##### Data provided #####
import Summits.BirchSwinnertonDyer.BirchSwinnertonDyer.Theorems.QuadraticBranchSignedControlPlusEtaLowerInclusionOfMissingLowerBound
import HarnessLib

/-!
# Route `QuadraticBranchSignedControl` (rung K8, cell `bsd-potss`), residual crux
# `PlusEtaMainConjectureNonsurj` (stmt-BirchSwinnertonDyer-19606), stub `stub_etaMC_nonCM_lower`:
# on the non-CM NON-onto (`C_ns⁺(p)`) rows of analytic rank `0`, the Eisenstein stub FOLLOWS from the
# integral Kato-side stub `stub_etaMC_nonCM_upper` and the lower half of `BSD_p` of the additive partner
# — the converse road with `ρ` onto REPLACED by exactly what Kobayashi's Thm. 4.1 lacks off the onto
# locus (seat `bsd-potss-ctrl` g4; planner g16 re-aim 18:26Z)

WHAT. The birth skeleton of 19606 (planner g14) cuts Kobayashi's even main conjecture at `η` on the
Gss2 twists `V` whose `p`-adic tower is NOT onto into: Thm. 2.2 at `η` (cite-level), the CM rows
(`stub_etaMC_cm`), and on the non-CM rows — at a good supersingular `p ≥ 5` exactly the curves with
`Im ρ̄_{V,p} = C_ns⁺(p)` (k8eta-c2, p448914; below `5·10⁵` only `p = 5`, 28 pairs) — the INTEGRAL
Kato-side inclusion `(L_p⁺(V,η,X)) ⊆ Char(X⁺(V/K_∞)^η)` (`stub_etaMC_nonCM_upper`; Kobayashi's Thm. 4.1
gives it only up to `pⁿ` there: Kato's Thm. 12.5 (4) integrality wants `SL₂(ℤ_p) ⊆ Im ρ`, and Wuthrich
2014 pp. 398–399: "the hypothesis … that `E` is semi-stable can not be dropped. For instance, there are curves
`E/ℚ` such that `ρ̄_p` has its image in the normaliser of a non-split Cartan subgroup" — NOTHING in print)
and the Eisenstein inclusion (E⁺_η) (`stub_etaMC_nonCM_lower`, nothing in print). THIS FILE: on the rows
whose additive partner `W` (`C • W^{(p*)} = V`) has `L(W,1) ≠ 0`,

  `stub_etaMC_nonCM_upper` at `(V, p)` + `ord_p #Ш(W)_an ≤ ord_p #Ш(W)` (`Typed.MissingLowerBoundAt W p`)
  + Thm. 2.2 at `η` + Kitajima–Otsuki 1.3 at `η` + Poitou–Tate + modularity + GZK
  ⟹ `stub_etaMC_nonCM_lower` at `(V, p)`, and hence the crux's conclusion (C1⁺_η)(V) itself

— seat ctrl g4's converse road `ConverseControl.quadraticBranchPlusEtaLowerInclusionAt_of_missingLowerBoundAt`
(whose Kato-side binder `hup` IS the upper stub's conclusion `EtaUpperIntegralAt V p`, verbatim), then
k8q-c2's bookkeeping `quadraticBranchPlusEtaMainConjectureAt_of_thm22_of_upper_of_etaLowerInclusion`.
Neither Thm. 2.2 at `η` nor Kitajima–Otsuki's Thm. 1.3 carries an image hypothesis (their named facts
quantify over every good `a_p = 0` curve), so `ρ` onto is replaced by EXACTLY ONE binder: the integral
upper inclusion — the literature gap of these rows. So on its rank-`0` rows the residual crux 19606 is
«`stub_etaMC_nonCM_upper` + one lower-`BSD_p` witness per row» (a unit Kurihara number does NOT serve
here: Kim's theorem wants `ρ̄` onto; descent / Cassels–Tate witnesses do).

* `quadraticBranchPlusEtaMainConjectureAt_of_etaUpperIntegral_of_missingLowerBoundAt` — pair form.
* `etaMC_nonsurj_rankZeroRows_of_upper_of_lowerBSD` — the stub-shaped ∀-form on 19606's binders
  (`¬ onto`, `¬ CM` displayed and idle: the implication holds on every row).

HONEST FRAMING (cell `bsd-potss`, run/shared/lean/pub/bsd-potss/; FULL-BSD rank ≤ 1 programme,
tranche 1b, HUMAN RULING D-0036/D-0074): BOOKKEEPING THEOREMS ONLY — no definition, no named Literature
fact, no Summits-side `def … : Prop`, no `sorry`, axioms standard. CONDITIONAL on: the integral upper
inclusion at `η` (the OPEN stub `stub_etaMC_nonCM_upper`, hypothesis position — nothing in print for
`C_ns⁺(p)` images), Poitou–Tate duality (`poitouTate_selmerStructure_duality_real ℚ`), modularity, GZK,
Kobayashi 2003 Thm. 2.2 at `η`, Kitajima–Otsuki 2018 Main Thm. 1.3 at `η` (named facts), and per row
`L(W,1) ≠ 0` + the lower half of `BSD_p(W)` (an INPUT). Neither stub is proved by name; the crux 19606
stays OPEN (its CM rows and rank-`1` rows are not touched); nothing is booked; no label / mark / count
moves; `BSD(W, p)` is claimed for no pair. `--supports stmt-BirchSwinnertonDyer-19606`.

References: [Kobayashi2003] Thm. 2.2 (p. 5), §4 Even main conjecture + Thm. 4.1 (p. 8);
[Kato2004Asterisque] Thm. 12.5 (4); [Wuthrich2014] Cor. 19 and the remark after it (pp. 398–399),
Prop. 21; [KitajimaOtsuki2018] Main Thm. 1.3; [Miller2011LMS] Def. 1.1; [Zywina2015] (image
`C_ns⁺(p)`; shape only).
-/

set_option autoImplicit false
set_option linter.dupNamespace false

noncomputable section

open scoped Classical

open CongruenceSubgroup Field Function NumberField IsDedekindDomain WeierstrassCurve
open Literature.NumberTheory.EllipticCurves
open Literature.NumberTheory.EllipticCurves.ModularForms
open Literature.NumberTheory.EllipticCurves.Rank1Residual
open Literature.NumberTheory.EllipticCurves.Rank1Residual.Typed
open Literature.NumberTheory.GaloisRepresentations
open Literature.NumberTheory.GaloisCohomology
open Literature.NumberTheory.EllipticCurves.IwasawaAlgebra
open Literature.NumberTheory.EllipticCurves.IwasawaDual ZpExtension
open Summit.BirchSwinnertonDyer.Rank1Residual.X11b.Levels
open Summit.BirchSwinnertonDyer.Rank1Residual.X11b
open Summit.BirchSwinnertonDyer.Rank1Residual.Additive
open Summit.BirchSwinnertonDyer.Rank1Residual.Additive.SignedTwist
open scoped ContRepresentation
open Summit.BirchSwinnertonDyer.Rank1Residual.AdditivePotMult

namespace Summit.BirchSwinnertonDyer.BirchSwinnertonDyer.Theorems

namespace ConverseControl

variable (W : WeierstrassCurve ℚ) [W.IsElliptic] [W.IsGloballyMinimal] (p : ℕ) [hp : Fact p.Prime]

/-- **(C1⁺_η)(V) — Kobayashi's even main conjecture at `η` in full — at a Gss2 pair of analytic rank
`0` from the INTEGRAL upper inclusion at `η` (displayed: the conclusion of 19606's stub
`stub_etaMC_nonCM_upper` at `(V,p)`, verbatim `EtaUpperIntegralAt V p`) and the LOWER half of
`BSD_p(W)`** — no image hypothesis on `ρ_{V,p}`: `⊆` is the converse road
(`quadraticBranchPlusEtaLowerInclusionAt_of_missingLowerBoundAt`), `⊇` is the displayed binder,
finiteness / torsion is Thm. 2.2 at `η`. CONDITIONAL on the displayed inputs; closes nothing.
[cite: Kobayashi2003, §4 Even main conjecture and Thm. 4.1 (p. 8), Thm. 2.2 (p. 5)]
[cite: Wuthrich2014, remark after Cor. 19 (pp. 398–399)] [cite: Miller2011LMS, Def. 1.1] -/
theorem quadraticBranchPlusEtaMainConjectureAt_of_etaUpperIntegral_of_missingLowerBoundAt
    (hPT : poitouTate_selmerStructure_duality_real ℚ) (hmod : hasEntireLFunction_rat)
    (hGZK : rank_eq_analyticRank_of_analyticRank_le_one)
    (h22 : Kobayashi2003.thm22_etaSignedSelmerDual_finite_torsion)
    (hKO : KitajimaOtsuki2018.mainThm13_etaSignedSelmerDual_noFiniteSubmodule)
    (V : WeierstrassCurve ℚ) [V.IsElliptic] [V.IsGloballyMinimal] (C : VariableChange ℚ)
    (hp5 : 5 ≤ p) (hCV : C • W.quadraticTwist ((-1) ^ (p / 2) * p) = V)
    (hgood : V.HasGoodReductionAtPrime p) (hap : V.frobeniusTrace p = 0)
    (hup : ∀ (K₀ : Type) [Field K₀] [NumberField K₀] [IsCyclotomicExtension {p} ℚ K₀]
        [(galRange (K := ℚ) K₀).Normal] (ηq : absoluteGaloisGroup ℚ →* ℤˣ),
        (∀ σ ∈ galRange (K := ℚ) K₀, ηq σ = 1) → ηq ≠ 1 →
      ∀ {N : ℕ} [NeZero N] {f : CuspForm (Gamma0 N) 2},
        p ≠ 2 → V.HasGoodReductionAtPrime p → V.frobeniusTrace p = 0 → IsNewformOf V f →
      ∀ (ϖ : ℚ), (if Even (p / 2) then (ϖ : ℝ) * V.realPeriodRat = plusPeriod f
          else (ϖ : ℝ) * V.imaginaryPeriodRat = minusPeriod f) →
      ∀ (Lη : IwasawaAlgebra p), IsQuadraticBranchPlusLFunction f p ϖ Lη →
      ∀ (κ : ZpExtension ℚ p) (γ : absoluteGaloisGroup ℚ),
        κ.IsCyclotomic → κ.IsTopGenerator γ → γ ∈ galRange (K := ℚ) K₀ → IsCyclotomicVariable p γ →
      ∀ (D : EtaSignedSelmerDualData V κ K₀ ℚ_[p] ηq γ 1), Ideal.span {Lη} ≤ D.charIdeal)
    (hLW : W.entireLFunction 1 ≠ 0) (hlow : MissingLowerBoundAt W p) :
    QuadraticBranchPlusEtaMainConjectureAt V p :=
  quadraticBranchPlusEtaMainConjectureAt_of_thm22_of_upper_of_etaLowerInclusion h22 hup
    (quadraticBranchPlusEtaLowerInclusionAt_of_missingLowerBoundAt W p hPT hmod hGZK h22 hKO V C hp5 hCV
      hgood hap hup hLW hlow)

end ConverseControl

/-- **19606 on its analytic-rank-`0` rows = `stub_etaMC_nonCM_upper` + one lower-`BSD_p` witness per
row.** On the binders of the registered stubs of crux `PlusEtaMainConjectureNonsurj` (`p ≥ 5`, `V` good
with `a_p = 0`, tower NOT onto, `V` non-CM — the last two DISPLAYED and idle): the conclusion of
`stub_etaMC_nonCM_upper` at `(V,p)` (`EtaUpperIntegralAt V p`, verbatim) together with an additive
partner `W` (`C • W^{(p*)} = V`, globally minimal) with `L(W,1) ≠ 0` and `ord_p #Ш(W)_an ≤ ord_p #Ш(W)`
gives the crux's conclusion `QuadraticBranchPlusEtaMainConjectureAt V p` (in particular
`stub_etaMC_nonCM_lower`'s conclusion, `quadraticBranchPlusEtaLowerInclusionAt_of_plusEtaMainConjectureAt`),
granted Poitou–Tate, modularity, GZK, Thm. 2.2 at `η` and Kitajima–Otsuki at `η` (named facts — none
of them with an image hypothesis). The onto hypothesis of Kobayashi's Thm. 4.1 is replaced by exactly
ONE binder, the integral upper inclusion: the literature gap of the `C_ns⁺(p)` rows (Wuthrich 2014
pp. 398–399). CONDITIONAL; neither stub is proved by name; the rank-`1` and CM rows are not touched.
[cite: Kobayashi2003, §4 and Thm. 4.1 (p. 8)] [cite: Wuthrich2014, remark after Cor. 19 (pp. 398–399)]
[cite: Kato2004Asterisque, Thm. 12.5 (4)] -/
theorem etaMC_nonsurj_rankZeroRows_of_upper_of_lowerBSD
    (hPT : poitouTate_selmerStructure_duality_real ℚ) (hmod : hasEntireLFunction_rat)
    (hGZK : rank_eq_analyticRank_of_analyticRank_le_one)
    (h22 : Kobayashi2003.thm22_etaSignedSelmerDual_finite_torsion)
    (hKO : KitajimaOtsuki2018.mainThm13_etaSignedSelmerDual_noFiniteSubmodule) :
    ∀ (V : WeierstrassCurve ℚ) [V.IsElliptic] [V.IsGloballyMinimal] (p : ℕ) [Fact p.Prime],
      5 ≤ p → V.HasGoodReductionAtPrime p → V.frobeniusTrace p = 0 →
      ¬ (∀ m : ℕ, V.HasSurjectiveModNGaloisRep (p ^ m : ℕ)) → ¬ V.HasCM →
      (∀ (K₀ : Type) [Field K₀] [NumberField K₀] [IsCyclotomicExtension {p} ℚ K₀]
          [(galRange (K := ℚ) K₀).Normal] (ηq : absoluteGaloisGroup ℚ →* ℤˣ),
          (∀ σ ∈ galRange (K := ℚ) K₀, ηq σ = 1) → ηq ≠ 1 →
        ∀ {N : ℕ} [NeZero N] {f : CuspForm (Gamma0 N) 2},
          p ≠ 2 → V.HasGoodReductionAtPrime p → V.frobeniusTrace p = 0 → IsNewformOf V f →
        ∀ (ϖ : ℚ), (if Even (p / 2) then (ϖ : ℝ) * V.realPeriodRat = plusPeriod f
            else (ϖ : ℝ) * V.imaginaryPeriodRat = minusPeriod f) →
        ∀ (Lη : IwasawaAlgebra p), IsQuadraticBranchPlusLFunction f p ϖ Lη →
        ∀ (κ : ZpExtension ℚ p) (γ : absoluteGaloisGroup ℚ),
          κ.IsCyclotomic → κ.IsTopGenerator γ → γ ∈ galRange (K := ℚ) K₀ → IsCyclotomicVariable p γ →
        ∀ (D : EtaSignedSelmerDualData V κ K₀ ℚ_[p] ηq γ 1), Ideal.span {Lη} ≤ D.charIdeal) →
      (∃ (W : WeierstrassCurve ℚ) (_ : W.IsElliptic) (_ : W.IsGloballyMinimal) (C : VariableChange ℚ),
          C • W.quadraticTwist ((-1) ^ (p / 2) * p) = V ∧ W.entireLFunction 1 ≠ 0 ∧
            MissingLowerBoundAt W p) →
        QuadraticBranchPlusEtaMainConjectureAt V p := by
  intro V _ _ p _ hp5 hgood hap _ _ hup hW
  obtain ⟨W, _, _, C, hCV, hLW, hlow⟩ := hW
  exact ConverseControl.quadraticBranchPlusEtaMainConjectureAt_of_etaUpperIntegral_of_missingLowerBoundAt
    W p hPT hmod hGZK h22 hKO V C hp5 hCV hgood hap hup hLW hlow

end Summit.BirchSwinnertonDyer.BirchSwinnertonDyer.Theorems

end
#####
Repeat only the lines above, from the first line of the entries through the line that contains "# on the non-CM", including both ends.

import Summits.BirchSwinnertonDyer.BirchSwinnertonDyer.Theorems.QuadraticBranchSignedControlPlusEtaLowerInclusionOfMissingLowerBound
import HarnessLib

/-!
# Route `QuadraticBranchSignedControl` (rung K8, cell `bsd-potss`), residual crux
# `PlusEtaMainConjectureNonsurj` (stmt-BirchSwinnertonDyer-19606), stub `stub_etaMC_nonCM_lower`:
# on the non-CM NON-onto (`C_ns⁺(p)`) rows of analytic rank `0`, the Eisenstein stub FOLLOWS from the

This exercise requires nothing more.